*Your goal:*
Every entry that follows should be reproduced exactly.

*Stored items from a collection:*
#####
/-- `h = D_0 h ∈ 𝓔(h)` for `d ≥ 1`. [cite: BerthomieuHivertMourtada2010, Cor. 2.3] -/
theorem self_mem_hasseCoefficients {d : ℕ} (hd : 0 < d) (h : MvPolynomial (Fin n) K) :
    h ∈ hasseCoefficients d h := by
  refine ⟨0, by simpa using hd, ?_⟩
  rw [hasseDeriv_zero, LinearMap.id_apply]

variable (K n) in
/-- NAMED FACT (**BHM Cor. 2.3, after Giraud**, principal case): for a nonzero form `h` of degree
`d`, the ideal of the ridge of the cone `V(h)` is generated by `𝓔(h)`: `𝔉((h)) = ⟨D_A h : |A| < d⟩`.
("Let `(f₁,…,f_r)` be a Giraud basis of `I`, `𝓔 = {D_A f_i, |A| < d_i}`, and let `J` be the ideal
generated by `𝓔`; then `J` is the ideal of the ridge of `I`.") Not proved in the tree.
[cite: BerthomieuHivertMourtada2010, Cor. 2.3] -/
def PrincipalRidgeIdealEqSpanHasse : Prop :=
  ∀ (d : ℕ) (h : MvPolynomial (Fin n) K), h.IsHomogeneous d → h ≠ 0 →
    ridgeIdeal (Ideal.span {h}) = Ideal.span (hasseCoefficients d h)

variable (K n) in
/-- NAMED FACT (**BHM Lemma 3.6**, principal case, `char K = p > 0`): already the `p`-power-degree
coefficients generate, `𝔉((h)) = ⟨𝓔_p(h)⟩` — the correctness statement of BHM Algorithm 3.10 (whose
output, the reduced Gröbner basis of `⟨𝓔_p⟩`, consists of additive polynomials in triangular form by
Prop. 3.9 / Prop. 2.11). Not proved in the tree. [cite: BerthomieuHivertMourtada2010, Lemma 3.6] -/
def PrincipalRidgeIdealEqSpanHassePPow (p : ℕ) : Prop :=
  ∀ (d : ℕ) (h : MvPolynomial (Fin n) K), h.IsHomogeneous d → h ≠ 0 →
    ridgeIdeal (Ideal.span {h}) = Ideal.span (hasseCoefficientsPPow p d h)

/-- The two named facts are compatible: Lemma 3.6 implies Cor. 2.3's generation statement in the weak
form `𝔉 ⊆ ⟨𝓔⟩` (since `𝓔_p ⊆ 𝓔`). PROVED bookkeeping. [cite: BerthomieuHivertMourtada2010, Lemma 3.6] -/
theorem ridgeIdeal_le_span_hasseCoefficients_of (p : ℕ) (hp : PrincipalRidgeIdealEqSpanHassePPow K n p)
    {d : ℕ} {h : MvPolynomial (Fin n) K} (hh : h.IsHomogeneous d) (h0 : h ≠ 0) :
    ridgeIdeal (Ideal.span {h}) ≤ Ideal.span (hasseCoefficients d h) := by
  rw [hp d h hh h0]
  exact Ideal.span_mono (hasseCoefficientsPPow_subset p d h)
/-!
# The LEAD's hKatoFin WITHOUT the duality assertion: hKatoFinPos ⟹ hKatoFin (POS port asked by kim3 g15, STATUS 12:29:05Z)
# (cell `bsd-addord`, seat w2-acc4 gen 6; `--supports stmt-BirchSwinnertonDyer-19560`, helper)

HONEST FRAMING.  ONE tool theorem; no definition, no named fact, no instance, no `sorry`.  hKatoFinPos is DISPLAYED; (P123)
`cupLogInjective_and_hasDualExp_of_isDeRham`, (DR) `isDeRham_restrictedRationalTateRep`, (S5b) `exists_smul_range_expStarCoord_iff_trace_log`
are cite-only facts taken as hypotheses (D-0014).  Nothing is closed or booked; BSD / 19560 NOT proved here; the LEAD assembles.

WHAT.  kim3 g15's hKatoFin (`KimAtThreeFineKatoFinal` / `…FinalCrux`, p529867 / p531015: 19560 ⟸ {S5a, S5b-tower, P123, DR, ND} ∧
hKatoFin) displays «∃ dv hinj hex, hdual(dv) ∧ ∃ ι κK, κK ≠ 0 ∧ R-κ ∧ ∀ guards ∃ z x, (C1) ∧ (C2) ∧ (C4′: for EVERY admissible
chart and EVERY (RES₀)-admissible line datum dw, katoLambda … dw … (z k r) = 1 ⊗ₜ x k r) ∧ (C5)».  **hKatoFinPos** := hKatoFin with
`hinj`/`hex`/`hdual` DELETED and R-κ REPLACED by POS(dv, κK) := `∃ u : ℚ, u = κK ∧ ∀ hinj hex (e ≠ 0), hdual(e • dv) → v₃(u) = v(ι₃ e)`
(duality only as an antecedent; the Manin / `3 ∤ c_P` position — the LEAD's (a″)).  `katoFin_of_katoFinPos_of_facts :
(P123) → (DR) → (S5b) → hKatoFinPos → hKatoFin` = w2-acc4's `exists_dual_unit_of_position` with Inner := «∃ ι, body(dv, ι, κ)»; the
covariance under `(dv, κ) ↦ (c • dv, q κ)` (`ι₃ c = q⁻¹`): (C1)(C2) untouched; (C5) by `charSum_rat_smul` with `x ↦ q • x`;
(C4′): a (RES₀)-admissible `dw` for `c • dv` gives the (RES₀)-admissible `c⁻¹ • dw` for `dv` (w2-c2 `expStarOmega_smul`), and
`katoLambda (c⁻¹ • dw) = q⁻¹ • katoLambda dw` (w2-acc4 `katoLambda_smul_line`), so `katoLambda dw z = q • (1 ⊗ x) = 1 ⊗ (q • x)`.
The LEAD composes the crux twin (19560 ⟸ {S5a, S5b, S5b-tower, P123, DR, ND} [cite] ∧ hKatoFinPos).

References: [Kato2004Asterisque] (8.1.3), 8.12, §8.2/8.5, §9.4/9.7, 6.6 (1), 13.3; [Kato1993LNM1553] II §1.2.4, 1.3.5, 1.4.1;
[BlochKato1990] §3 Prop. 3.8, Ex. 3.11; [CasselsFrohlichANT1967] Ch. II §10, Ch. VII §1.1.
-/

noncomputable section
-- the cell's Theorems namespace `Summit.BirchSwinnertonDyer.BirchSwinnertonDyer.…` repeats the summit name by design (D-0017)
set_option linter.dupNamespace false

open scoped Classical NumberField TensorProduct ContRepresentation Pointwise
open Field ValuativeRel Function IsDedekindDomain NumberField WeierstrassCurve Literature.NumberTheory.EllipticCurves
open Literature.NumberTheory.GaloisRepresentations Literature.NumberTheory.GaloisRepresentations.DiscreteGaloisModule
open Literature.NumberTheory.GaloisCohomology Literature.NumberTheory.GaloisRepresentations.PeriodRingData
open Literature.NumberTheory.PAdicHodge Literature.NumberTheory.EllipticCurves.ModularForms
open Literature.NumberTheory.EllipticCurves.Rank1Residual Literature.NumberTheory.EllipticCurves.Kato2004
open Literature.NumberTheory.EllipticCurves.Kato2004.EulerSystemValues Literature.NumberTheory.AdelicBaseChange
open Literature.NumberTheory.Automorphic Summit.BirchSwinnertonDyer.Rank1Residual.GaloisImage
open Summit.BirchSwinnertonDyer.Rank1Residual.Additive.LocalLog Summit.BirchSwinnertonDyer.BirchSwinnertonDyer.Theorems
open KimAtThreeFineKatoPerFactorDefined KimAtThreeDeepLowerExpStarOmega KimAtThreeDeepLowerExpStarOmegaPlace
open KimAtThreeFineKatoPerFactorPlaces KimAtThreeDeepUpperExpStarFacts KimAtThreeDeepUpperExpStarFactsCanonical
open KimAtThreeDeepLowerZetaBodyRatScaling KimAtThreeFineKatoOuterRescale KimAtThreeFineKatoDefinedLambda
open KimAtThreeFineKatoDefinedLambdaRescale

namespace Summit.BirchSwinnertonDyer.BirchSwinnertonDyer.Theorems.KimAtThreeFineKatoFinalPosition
#####
*Exercise answer:*
/-- `h = D_0 h ∈ 𝓔(h)` for `d ≥ 1`. [cite: BerthomieuHivertMourtada2010, Cor. 2.3] -/
theorem self_mem_hasseCoefficients {d : ℕ} (hd : 0 < d) (h : MvPolynomial (Fin n) K) :
    h ∈ hasseCoefficients d h := by
  refine ⟨0, by simpa using hd, ?_⟩
  rw [hasseDeriv_zero, LinearMap.id_apply]

variable (K n) in
/-- NAMED FACT (**BHM Cor. 2.3, after Giraud**, principal case): for a nonzero form `h` of degree
`d`, the ideal of the ridge of the cone `V(h)` is generated by `𝓔(h)`: `𝔉((h)) = ⟨D_A h : |A| < d⟩`.
("Let `(f₁,…,f_r)` be a Giraud basis of `I`, `𝓔 = {D_A f_i, |A| < d_i}`, and let `J` be the ideal
generated by `𝓔`; then `J` is the ideal of the ridge of `I`.") Not proved in the tree.
[cite: BerthomieuHivertMourtada2010, Cor. 2.3] -/
def PrincipalRidgeIdealEqSpanHasse : Prop :=
  ∀ (d : ℕ) (h : MvPolynomial (Fin n) K), h.IsHomogeneous d → h ≠ 0 →
    ridgeIdeal (Ideal.span {h}) = Ideal.span (hasseCoefficients d h)

variable (K n) in
/-- NAMED FACT (**BHM Lemma 3.6**, principal case, `char K = p > 0`): already the `p`-power-degree
coefficients generate, `𝔉((h)) = ⟨𝓔_p(h)⟩` — the correctness statement of BHM Algorithm 3.10 (whose
output, the reduced Gröbner basis of `⟨𝓔_p⟩`, consists of additive polynomials in triangular form by
Prop. 3.9 / Prop. 2.11). Not proved in the tree. [cite: BerthomieuHivertMourtada2010, Lemma 3.6] -/
def PrincipalRidgeIdealEqSpanHassePPow (p : ℕ) : Prop :=
  ∀ (d : ℕ) (h : MvPolynomial (Fin n) K), h.IsHomogeneous d → h ≠ 0 →
    ridgeIdeal (Ideal.span {h}) = Ideal.span (hasseCoefficientsPPow p d h)

/-- The two named facts are compatible: Lemma 3.6 implies Cor. 2.3's generation statement in the weak
form `𝔉 ⊆ ⟨𝓔⟩` (since `𝓔_p ⊆ 𝓔`). PROVED bookkeeping. [cite: BerthomieuHivertMourtada2010, Lemma 3.6] -/
theorem ridgeIdeal_le_span_hasseCoefficients_of (p : ℕ) (hp : PrincipalRidgeIdealEqSpanHassePPow K n p)
    {d : ℕ} {h : MvPolynomial (Fin n) K} (hh : h.IsHomogeneous d) (h0 : h ≠ 0) :
    ridgeIdeal (Ideal.span {h}) ≤ Ideal.span (hasseCoefficients d h) := by
  rw [hp d h hh h0]
  exact Ideal.span_mono (hasseCoefficientsPPow_subset p d h)
/-!
# The LEAD's hKatoFin WITHOUT the duality assertion: hKatoFinPos ⟹ hKatoFin (POS port asked by kim3 g15, STATUS 12:29:05Z)
# (cell `bsd-addord`, seat w2-acc4 gen 6; `--supports stmt-BirchSwinnertonDyer-19560`, helper)

HONEST FRAMING.  ONE tool theorem; no definition, no named fact, no instance, no `sorry`.  hKatoFinPos is DISPLAYED; (P123)
`cupLogInjective_and_hasDualExp_of_isDeRham`, (DR) `isDeRham_restrictedRationalTateRep`, (S5b) `exists_smul_range_expStarCoord_iff_trace_log`
are cite-only facts taken as hypotheses (D-0014).  Nothing is closed or booked; BSD / 19560 NOT proved here; the LEAD assembles.

WHAT.  kim3 g15's hKatoFin (`KimAtThreeFineKatoFinal` / `…FinalCrux`, p529867 / p531015: 19560 ⟸ {S5a, S5b-tower, P123, DR, ND} ∧
hKatoFin) displays «∃ dv hinj hex, hdual(dv) ∧ ∃ ι κK, κK ≠ 0 ∧ R-κ ∧ ∀ guards ∃ z x, (C1) ∧ (C2) ∧ (C4′: for EVERY admissible
chart and EVERY (RES₀)-admissible line datum dw, katoLambda … dw … (z k r) = 1 ⊗ₜ x k r) ∧ (C5)».  **hKatoFinPos** := hKatoFin with
`hinj`/`hex`/`hdual` DELETED and R-κ REPLACED by POS(dv, κK) := `∃ u : ℚ, u = κK ∧ ∀ hinj hex (e ≠ 0), hdual(e • dv) → v₃(u) = v(ι₃ e)`
(duality only as an antecedent; the Manin / `3 ∤ c_P` position — the LEAD's (a″)).  `katoFin_of_katoFinPos_of_facts :
(P123) → (DR) → (S5b) → hKatoFinPos → hKatoFin` = w2-acc4's `exists_dual_unit_of_position` with Inner := «∃ ι, body(dv, ι, κ)»; the
covariance under `(dv, κ) ↦ (c • dv, q κ)` (`ι₃ c = q⁻¹`): (C1)(C2) untouched; (C5) by `charSum_rat_smul` with `x ↦ q • x`;
(C4′): a (RES₀)-admissible `dw` for `c • dv` gives the (RES₀)-admissible `c⁻¹ • dw` for `dv` (w2-c2 `expStarOmega_smul`), and
`katoLambda (c⁻¹ • dw) = q⁻¹ • katoLambda dw` (w2-acc4 `katoLambda_smul_line`), so `katoLambda dw z = q • (1 ⊗ x) = 1 ⊗ (q • x)`.
The LEAD composes the crux twin (19560 ⟸ {S5a, S5b, S5b-tower, P123, DR, ND} [cite] ∧ hKatoFinPos).

References: [Kato2004Asterisque] (8.1.3), 8.12, §8.2/8.5, §9.4/9.7, 6.6 (1), 13.3; [Kato1993LNM1553] II §1.2.4, 1.3.5, 1.4.1;
[BlochKato1990] §3 Prop. 3.8, Ex. 3.11; [CasselsFrohlichANT1967] Ch. II §10, Ch. VII §1.1.
-/

noncomputable section
-- the cell's Theorems namespace `Summit.BirchSwinnertonDyer.BirchSwinnertonDyer.…` repeats the summit name by design (D-0017)
set_option linter.dupNamespace false

open scoped Classical NumberField TensorProduct ContRepresentation Pointwise
open Field ValuativeRel Function IsDedekindDomain NumberField WeierstrassCurve Literature.NumberTheory.EllipticCurves
open Literature.NumberTheory.GaloisRepresentations Literature.NumberTheory.GaloisRepresentations.DiscreteGaloisModule
open Literature.NumberTheory.GaloisCohomology Literature.NumberTheory.GaloisRepresentations.PeriodRingData
open Literature.NumberTheory.PAdicHodge Literature.NumberTheory.EllipticCurves.ModularForms
open Literature.NumberTheory.EllipticCurves.Rank1Residual Literature.NumberTheory.EllipticCurves.Kato2004
open Literature.NumberTheory.EllipticCurves.Kato2004.EulerSystemValues Literature.NumberTheory.AdelicBaseChange
open Literature.NumberTheory.Automorphic Summit.BirchSwinnertonDyer.Rank1Residual.GaloisImage
open Summit.BirchSwinnertonDyer.Rank1Residual.Additive.LocalLog Summit.BirchSwinnertonDyer.BirchSwinnertonDyer.Theorems
open KimAtThreeFineKatoPerFactorDefined KimAtThreeDeepLowerExpStarOmega KimAtThreeDeepLowerExpStarOmegaPlace
open KimAtThreeFineKatoPerFactorPlaces KimAtThreeDeepUpperExpStarFacts KimAtThreeDeepUpperExpStarFactsCanonical
open KimAtThreeDeepLowerZetaBodyRatScaling KimAtThreeFineKatoOuterRescale KimAtThreeFineKatoDefinedLambda
open KimAtThreeFineKatoDefinedLambdaRescale

namespace Summit.BirchSwinnertonDyer.BirchSwinnertonDyer.Theorems.KimAtThreeFineKatoFinalPosition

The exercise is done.